Brothers I am excited to announce that I have received a positive review in this issue of the Scottish Rite Journal.

http://scottishrite.org/journal/september-october-2011/book-reviews-something-old-something-new/


----------



## Brent Heilman (Sep 6, 2011)

Congrats Brother! I have got to get a copy soon. I have a whole list of books I want to read and I believe you are about to moved to the top of the list.


----------



## Frater Cliff Porter (Sep 6, 2011)

Thank you Brother...let me know if you want a signed copy and we can hook you up


----------



## Brent Heilman (Sep 6, 2011)

I will certainly do that. I will PM you.


----------



## dnewman3 (Sep 8, 2011)

Bro. CLIFF..thank you so much for signed copies....i read it in one day.  My senior warden read it fast as well......Thanks again for your efforts.

~Dave Newman
Victoria #40


----------



## Frater Cliff Porter (Sep 12, 2011)

Thank you Brother for the kind words and speedy payment.  It is appreciated.


----------



## Frater Cliff Porter (Sep 25, 2011)

Brothers if you PM'd me here and gave me your address and I sent you books, I think the Brotherly thing to do is pay for those books.  We are Brothers.....


----------



## KFerguson84 (Sep 26, 2011)

Frater Cliff Porter said:
			
		

> Brothers if you PM'd me here and gave me your address and I sent you books, I think the Brotherly thing to do is pay for those books.  We are Brothers.....

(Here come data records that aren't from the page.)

/-- A threshold means the property is NOT open (it holds at `A*` and at no `A* + ε`). [folklore] -/
theorem not_open {a : ℝ} (ha : 0 < a) (hPa : ∀ A : ℝ, 0 < A → (P A ↔ A ≤ a)) :
    ¬ ∀ A : ℝ, 0 < A → P A → ∃ ε : ℝ, 0 < ε ∧ P (A + ε) := fun hO => by
  obtain ⟨ε, hε, hPε⟩ := hO a ha ((hPa a ha).2 le_rfl)
  have h1 : a + ε ≤ a := (hPa (a + ε) (by linarith)).1 hPε
  linarith

/-- **Dichotomy.** A non-empty closed down-set of `(0, ∞)` is all of `(0, ∞)` or has a positive
threshold. [folklore] -/
theorem forall_or_exists (mono : ∀ {x y : ℝ}, x ≤ y → P y → P x)
    (base : ∃ A₀ : ℝ, 0 < A₀ ∧ P A₀)
    (cls : ∀ A : ℝ, 0 < A → (∀ A' : ℝ, 0 < A' → A' < A → P A') → P A) :
    (∀ A : ℝ, 0 < A → P A) ∨ ∃ Astar : ℝ, 0 < Astar ∧ ∀ A : ℝ, 0 < A → (P A ↔ A ≤ Astar) := by
  by_cases h : ∀ A : ℝ, 0 < A → P A
  · exact Or.inl h
  · exact Or.inr (exists_of_not_forall mono base cls h)

/-- With base and closedness given, OPENNESS is equivalent to the property holding everywhere on
`(0, ∞)` (the continuity method one way, `ε = 1` the other). [folklore] -/
theorem open_iff_forall (mono : ∀ {x y : ℝ}, x ≤ y → P y → P x)
    (base : ∃ A₀ : ℝ, 0 < A₀ ∧ P A₀)
    (cls : ∀ A : ℝ, 0 < A → (∀ A' : ℝ, 0 < A' → A' < A → P A') → P A) :
    (∀ A : ℝ, 0 < A → P A → ∃ ε : ℝ, 0 < ε ∧ P (A + ε)) ↔ ∀ A : ℝ, 0 < A → P A :=
  ⟨fun opn => forall_pos_of_continuity mono base opn cls,
    fun h A hA _ => ⟨1, one_pos, h (A + 1) (by linarith)⟩⟩

/-- The set of positive reals below a threshold is unbounded iff there is no threshold: with base
and closedness, the property holds everywhere iff it holds at arbitrarily large points. [folklore] -/
theorem forall_iff_unbounded (mono : ∀ {x y : ℝ}, x ≤ y → P y → P x) :
    (∀ A : ℝ, 0 < A → P A) ↔ ∀ B : ℝ, ∃ A : ℝ, B < A ∧ P A := by
  refine ⟨fun h B => ⟨max B 0 + 1, by linarith [le_max_left B 0], h _ (by positivity)⟩,
    fun h A _ => ?_⟩
  obtain ⟨A', hAA', hP⟩ := h A
  exact mono hAA'.le hP

end Threshold
/-- **Wang–Wang 2023, second weighted identity, `n = 4`, over `g.riemVolume`**: on a complete
connected normalised 4-d gradient shrinker, for every `τ > 0`, the weights `f² e^{-f/τ}`,
`f R e^{-f/τ}` are integrable and
`∫ f² e^{-f/τ} = 3τ ∫ f e^{-f/τ} + (1 − τ) ∫ f R e^{-f/τ} − τ ∫ R e^{-f/τ}`:
the cut-off Green identity `∫ Δ(f e^{-f/τ}) dV = 0` (`integral_dalembertian_eq_zero_of_proper`,
exhaustion `f`, proper by `scalarCurvature_nonneg_and_isCompact_sublevel`), the pointwise formula
`secondWeightedIdentity_dalembertian`, and the first identity `secondWeightedIdentity_firstIdentity`. -/
theorem secondWeightedIdentity_riemVolume
    (g : PseudoRiemannianMetric (𝓡 4) ∞ (EuclideanSpace ℝ (Fin 4)) (TangentSpace (𝓡 4) : M → Type _))
    [g.HasLeviCivita] (f : M → ℝ) (hg : g.IsRiemannian)
    (hc : ∀ (x : M) (r : NNReal), IsCompact {y : M | g.edist hg x y ≤ r})
    (hf : ContMDiff (𝓡 4) 𝓘(ℝ, ℝ) ∞ f)
    (hsol : ∀ (x : M) (X Y : TangentSpace (𝓡 4) x),
      g.ricci x X Y + g.hessian f x X Y = (1 / 2 : ℝ) * g.val x X Y)
    (hnorm : ∀ x : M, g.scalarCurvature x + g.gradSq f x = f x) {τ : ℝ} (hτ : 0 < τ) :
    Integrable (fun x ↦ f x ^ 2 * Real.exp (-f x / τ)) g.riemVolume ∧
      Integrable (fun x ↦ f x * g.scalarCurvature x * Real.exp (-f x / τ)) g.riemVolume ∧
      ∫ x, f x ^ 2 * Real.exp (-f x / τ) ∂g.riemVolume =
        3 * τ * (∫ x, f x * Real.exp (-f x / τ) ∂g.riemVolume) +
          (1 - τ) * (∫ x, f x * g.scalarCurvature x * Real.exp (-f x / τ) ∂g.riemVolume) -
          τ * (∫ x, g.scalarCurvature x * Real.exp (-f x / τ) ∂g.riemVolume) := by
  obtain ⟨hR0, -, hprop⟩ :=
    NoncompactShrinkerGapCarrilloNiClauses.scalarCurvature_nonneg_and_isCompact_sublevel g f hg hc hf
      hsol hnorm
  obtain ⟨iZ, iF, iR⟩ := weightedIntegrability_riemVolume hg hf hsol hnorm hprop hR0 hτ
  obtain ⟨iF2, iFR⟩ := secondWeightedIdentity_integrable hg hf hsol hnorm hprop hR0 hτ
  refine ⟨iF2, iFR, ?_⟩
  have hτ0 : τ ≠ 0 := hτ.ne'
  have h1 := secondWeightedIdentity_firstIdentity g f hg hc hf hsol hnorm hτ
  -- the weight is `C²`
  have hw : ContMDiff (𝓡 4) 𝓘(ℝ, ℝ) 2 (fun y ↦ f y * Real.exp (-f y / τ)) :=
    ((contDiff_id.mul (Real.contDiff_exp.comp (contDiff_neg.div_const τ))).comp_contMDiff hf).of_le
      ENat.LEInfty.out
  -- pointwise Laplacian of the weight, `n = 4`
  have hpt : ∀ x, g.dalembertian (fun y ↦ f y * Real.exp (-f y / τ)) x =
      (τ ^ 2)⁻¹ * (f x ^ 2 * Real.exp (-f x / τ) +
        (τ - 1) * (f x * g.scalarCurvature x * Real.exp (-f x / τ)) -
        4 * τ * (f x * Real.exp (-f x / τ)) +
        (2 * τ - τ ^ 2) * (g.scalarCurvature x * Real.exp (-f x / τ)) +
        2 * τ ^ 2 * Real.exp (-f x / τ)) := fun x ↦ by
    rw [secondWeightedIdentity_dalembertian hsol hnorm hf τ x]
    simp only [Nat.cast_ofNat]
    field_simp
    ring
  -- integrability of the combination
  have iB : Integrable (fun x ↦ (τ - 1) * (f x * g.scalarCurvature x * Real.exp (-f x / τ)))
      g.riemVolume := iFR.const_mul _
  have iC : Integrable (fun x ↦ 4 * τ * (f x * Real.exp (-f x / τ))) g.riemVolume :=
    iF.const_mul _
  have iD : Integrable (fun x ↦ (2 * τ - τ ^ 2) * (g.scalarCurvature x * Real.exp (-f x / τ)))
      g.riemVolume := iR.const_mul _
  have iE : Integrable (fun x ↦ 2 * τ ^ 2 * Real.exp (-f x / τ)) g.riemVolume := iZ.const_mul _
  have iAB : Integrable (fun x ↦ f x ^ 2 * Real.exp (-f x / τ) +
      (τ - 1) * (f x * g.scalarCurvature x * Real.exp (-f x / τ))) g.riemVolume := iF2.add iB
  have iABC : Integrable (fun x ↦ f x ^ 2 * Real.exp (-f x / τ) +
      (τ - 1) * (f x * g.scalarCurvature x * Real.exp (-f x / τ)) -
      4 * τ * (f x * Real.exp (-f x / τ))) g.riemVolume := iAB.sub iC
  have iABCD : Integrable (fun x ↦ f x ^ 2 * Real.exp (-f x / τ) +
      (τ - 1) * (f x * g.scalarCurvature x * Real.exp (-f x / τ)) -
      4 * τ * (f x * Real.exp (-f x / τ)) +
      (2 * τ - τ ^ 2) * (g.scalarCurvature x * Real.exp (-f x / τ))) g.riemVolume := iABC.add iD
  have iAll : Integrable (fun x ↦ f x ^ 2 * Real.exp (-f x / τ) +
      (τ - 1) * (f x * g.scalarCurvature x * Real.exp (-f x / τ)) -
      4 * τ * (f x * Real.exp (-f x / τ)) +
      (2 * τ - τ ^ 2) * (g.scalarCurvature x * Real.exp (-f x / τ)) +
      2 * τ ^ 2 * Real.exp (-f x / τ)) g.riemVolume := iABCD.add iE
  -- `Δ(f e^{-f/τ})` is integrable
  have hΔ : Integrable (fun x ↦ g.dalembertian (fun y ↦ f y * Real.exp (-f y / τ)) x)
      g.riemVolume :=
    (iAll.const_mul ((τ ^ 2)⁻¹)).congr (Eventually.of_forall fun x ↦ (hpt x).symm)
  -- `g⁻¹(df, d(f e^{-f/τ})) = e^{-f/τ} (1 − f/τ) (f − R)` is integrable
  have hcr : ∀ x, g.innerDual x (mvfderiv (𝓡 4) f x).toLinearMap
      (mvfderiv (𝓡 4) (fun y ↦ f y * Real.exp (-f y / τ)) x).toLinearMap =
      (f x * Real.exp (-f x / τ) - g.scalarCurvature x * Real.exp (-f x / τ)) -
        τ⁻¹ * (f x ^ 2 * Real.exp (-f x / τ) -
          f x * g.scalarCurvature x * Real.exp (-f x / τ)) := fun x ↦ by
    rw [secondWeightedIdentity_innerDual_mvfderiv τ (hf.mdifferentiableAt (by norm_num))]
    have hgrad : g.innerDual x (mvfderiv (𝓡 4) f x).toLinearMap (mvfderiv (𝓡 4) f x).toLinearMap =
        g.gradSq f x := rfl
    rw [hgrad, show g.gradSq f x = f x - g.scalarCurvature x by linarith [hnorm x]]
    field_simp
  have iX : Integrable (fun x ↦ (f x * Real.exp (-f x / τ) -
      g.scalarCurvature x * Real.exp (-f x / τ)) -
        τ⁻¹ * (f x ^ 2 * Real.exp (-f x / τ) -
          f x * g.scalarCurvature x * Real.exp (-f x / τ))) g.riemVolume :=
    (iF.sub iR).sub ((iF2.sub iFR).const_mul τ⁻¹)
  have hcross : Integrable (fun x ↦ g.innerDual x (mvfderiv (𝓡 4) f x).toLinearMap
      (mvfderiv (𝓡 4) (fun y ↦ f y * Real.exp (-f y / τ)) x).toLinearMap) g.riemVolume :=
    iX.congr (Eventually.of_forall fun x ↦ (hcr x).symm)
  have h0 := CarrilloNi2009_shrinkerLSI.integral_dalembertian_eq_zero_of_proper hg hf hprop hw hΔ hcross
  simp_rw [hpt] at h0
  rw [integral_const_mul, mul_eq_zero] at h0
  have hτ2 : (τ ^ 2)⁻¹ ≠ 0 := by positivity
  rcases h0 with h0 | h0
  · exact absurd h0 hτ2
  rw [integral_add iABCD iE, integral_add iABC iD, integral_sub iAB iC, integral_add iF2 iB,
    integral_const_mul, integral_const_mul, integral_const_mul, integral_const_mul] at h0
  linear_combination h0 + τ * h1
import Literature.NumberTheory.EllipticCurves.Kato2004.MainConjectureSkeletonProofs
import Literature.NumberTheory.EllipticCurves.IwasawaAlgebraProofs
import Literature.NumberTheory.EllipticCurves.GreenbergVatsal2000.CongruentCurves
import Literature.NumberTheory.EllipticCurves.Rank1Residual.X9MuInvariant
import Summits.BirchSwinnertonDyer.BirchSwinnertonDyer.Theorems.Rank1ResidualX9MuTransfer
import HarnessLib

/-!
# K6 crux `MuTransfer` (stmt-BirchSwinnertonDyer-19629), stub `stub_x9`: the `μ`-BOOKKEEPING of
# KOLY-MEMO Cor. 5.7.2 / MU-TRANSFER-PROOF §6 at the height-one prime `(p)`, as kernel module theory

Cell `bsd-smallim`, seat `bsd-smallim-k6-c2` (D-0074 group (F)). HONEST FRAMING: theorems only (no
definition, no named fact, D-0026); nothing is asserted about any curve and nothing is booked. This
is the first of the KERNEL files for the registered stub `stub_x9` of the BC3 skeleton
`Cruxes/MuTransfer/Lines/birth.lean` (= Kato μ-transfer ON CLASS X9: one unit coefficient of
`L_p(f, α)` ⟹ `μ(X(E/ℚ_∞)) = 0` at a non-surjective irreducible good ordinary `p ≥ 5`), written —
as the director's purpose of record prescribes — OVER A TYPED Λ-ADIC INTERFACE WITH KATO'S THEOREMS
AS EXPLICIT BINDERS: here the interface is Kato's own §17.13 skeleton (abstract `Λ`-modules
`H = 𝐇¹(T)`, `P = 𝐇¹_loc/𝐇¹_loc(T')`, `H2 = 𝐇²(T)`, `H2loc`, the zeta submodule `Z ≤ H`, the
Coleman map `col : P ↪ Λ`), exactly the hypotheses of the tree's `Kato2004.lengthAt_add_eq_of_skeleton`
(`Literature/…/Kato2004/MainConjectureSkeletonProofs.lean`), read at the ONE height-one prime
`𝔭 = (p)` where the `μ`-invariant lives (`muInvariant = ℓ_{(p)}`, `muInvariant_eq_toNat_lengthAt`).

## What is proved

* `lengthAt_quotient_span_eq_zero_of_hasUnitContent` — §6 (i)/(iii) analytic side: if `G ∈ Λ` has a
  unit coefficient (`μ(G) = 0`, e.g. `ι G = L_p(f, α)` with the stub's certificate) then
  `ℓ_{(p)}(Λ/(G)) = 0`.
* `lengthAt_eq_zero_of_skeleton_at_p` — **MU-TRANSFER-PROOF §6 (iii) in the kernel**: Kato's identity
  `ℓ(X)_𝔭 + ℓ(H/Z)_𝔭 = ℓ(Λ/(G))_𝔭 + ℓ(H2)_𝔭` at `𝔭 = (p)` (tree, from (17.13.1)–(17.13.4), 17.11,
  16.6) with `μ(G) = 0` and THEOREM A's conclusion `ℓ_{(p)}(𝐇²) = 0` gives `ℓ_{(p)}(X) = 0` AND
  `ℓ_{(p)}(H/Z) = 0` ("`μ(X) = μ(Λ/(L_p)) − μ(𝐇¹/Z) + μ(𝐇²) = 0 − 0 + 0`").
* `mu_eq_zero_of_skeleton_at_p` — the same for the Iwasawa module of a Pontryagin-dual datum `D`:
  `D.mu = 0`.
* `lengthAt_eq_zero_of_X_pow_smul_le_p_smul` — **THEOREM A's last step (MU-TRANSFER-PROOF §5, first
  paragraph) in the kernel**: a finitely generated `Λ`-module `M` with `T^k M ⊆ pM` for some `k` (e.g.
  `M/pM` finite) has `ℓ_{(p)}(M) = 0`, i.e. `μ(M) = 0` — by Cayley–Hamilton (`T^k` acting on `M` with
  image in `pM` satisfies a monic polynomial with coefficients in `(p)`, whose value at `T^k` is an
  element of `Λ ∖ (p)` killing `M`). And `exists_X_pow_smul_le_of_finite_quotient`: `M/pM` finite ⟹
  such a `k` exists (descending chain `T^i(M/pM)` + Nakayama in the local ring `Λ`).
* `mu_eq_zero_of_kato_skeleton_of_finite_H2_mod_p` — the assembled per-datum statement in the
  currency of `stub_x9`: for a newform `f` of `W` with ONE `p`-adic unit coefficient of `L_p(f, α)` and
  a cyclotomic dual datum `D`, GIVEN Kato's §17.13 skeleton at `(p)` with `ι G = L_p(f, α)` AND
  `𝐇²/p𝐇²` finite (Theorem A), `D.mu = 0`.

What is NOT here: the skeleton itself (Iwasawa cohomology, the Coleman map, Kato's zeta elements are
not in the tree: they stay explicit hypotheses, to be supplied by the typed interface of seat
`bsd-smallim-k6-ty`), and Theorem A proper (`𝐳_1 ∉ p𝐇¹ ⟹ 𝐇²/p𝐇²` finite: sibling files).

References: K. Kato, Astérisque 295 (2004) §17.13 (pp. 279–280), Thm. 12.4, Prop. 17.11, Thm. 16.6
[Kato2004Asterisque]; HOME/koly/MU-TRANSFER-PROOF.md §§5–6 (cell theorem, referee PASS v4–v8);
L. Washington, *Introduction to Cyclotomic Fields* §13.2 [Washington1997].
-/

-- the summit and its single problem are both named `BirchSwinnertonDyer` (registry layout D-0017)
set_option linter.dupNamespace false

Agreed! The Worshipful Brother was nice enough to mail you a signed copy of a work that he poured his heart and soul into. It's only right he is compensated for his hard work and his trust in mailing out the books before he received payment. 

I have the book and enjoyed it so much I would pay him again!


----------



## jwhoff (Sep 26, 2011)

Ditto!


----------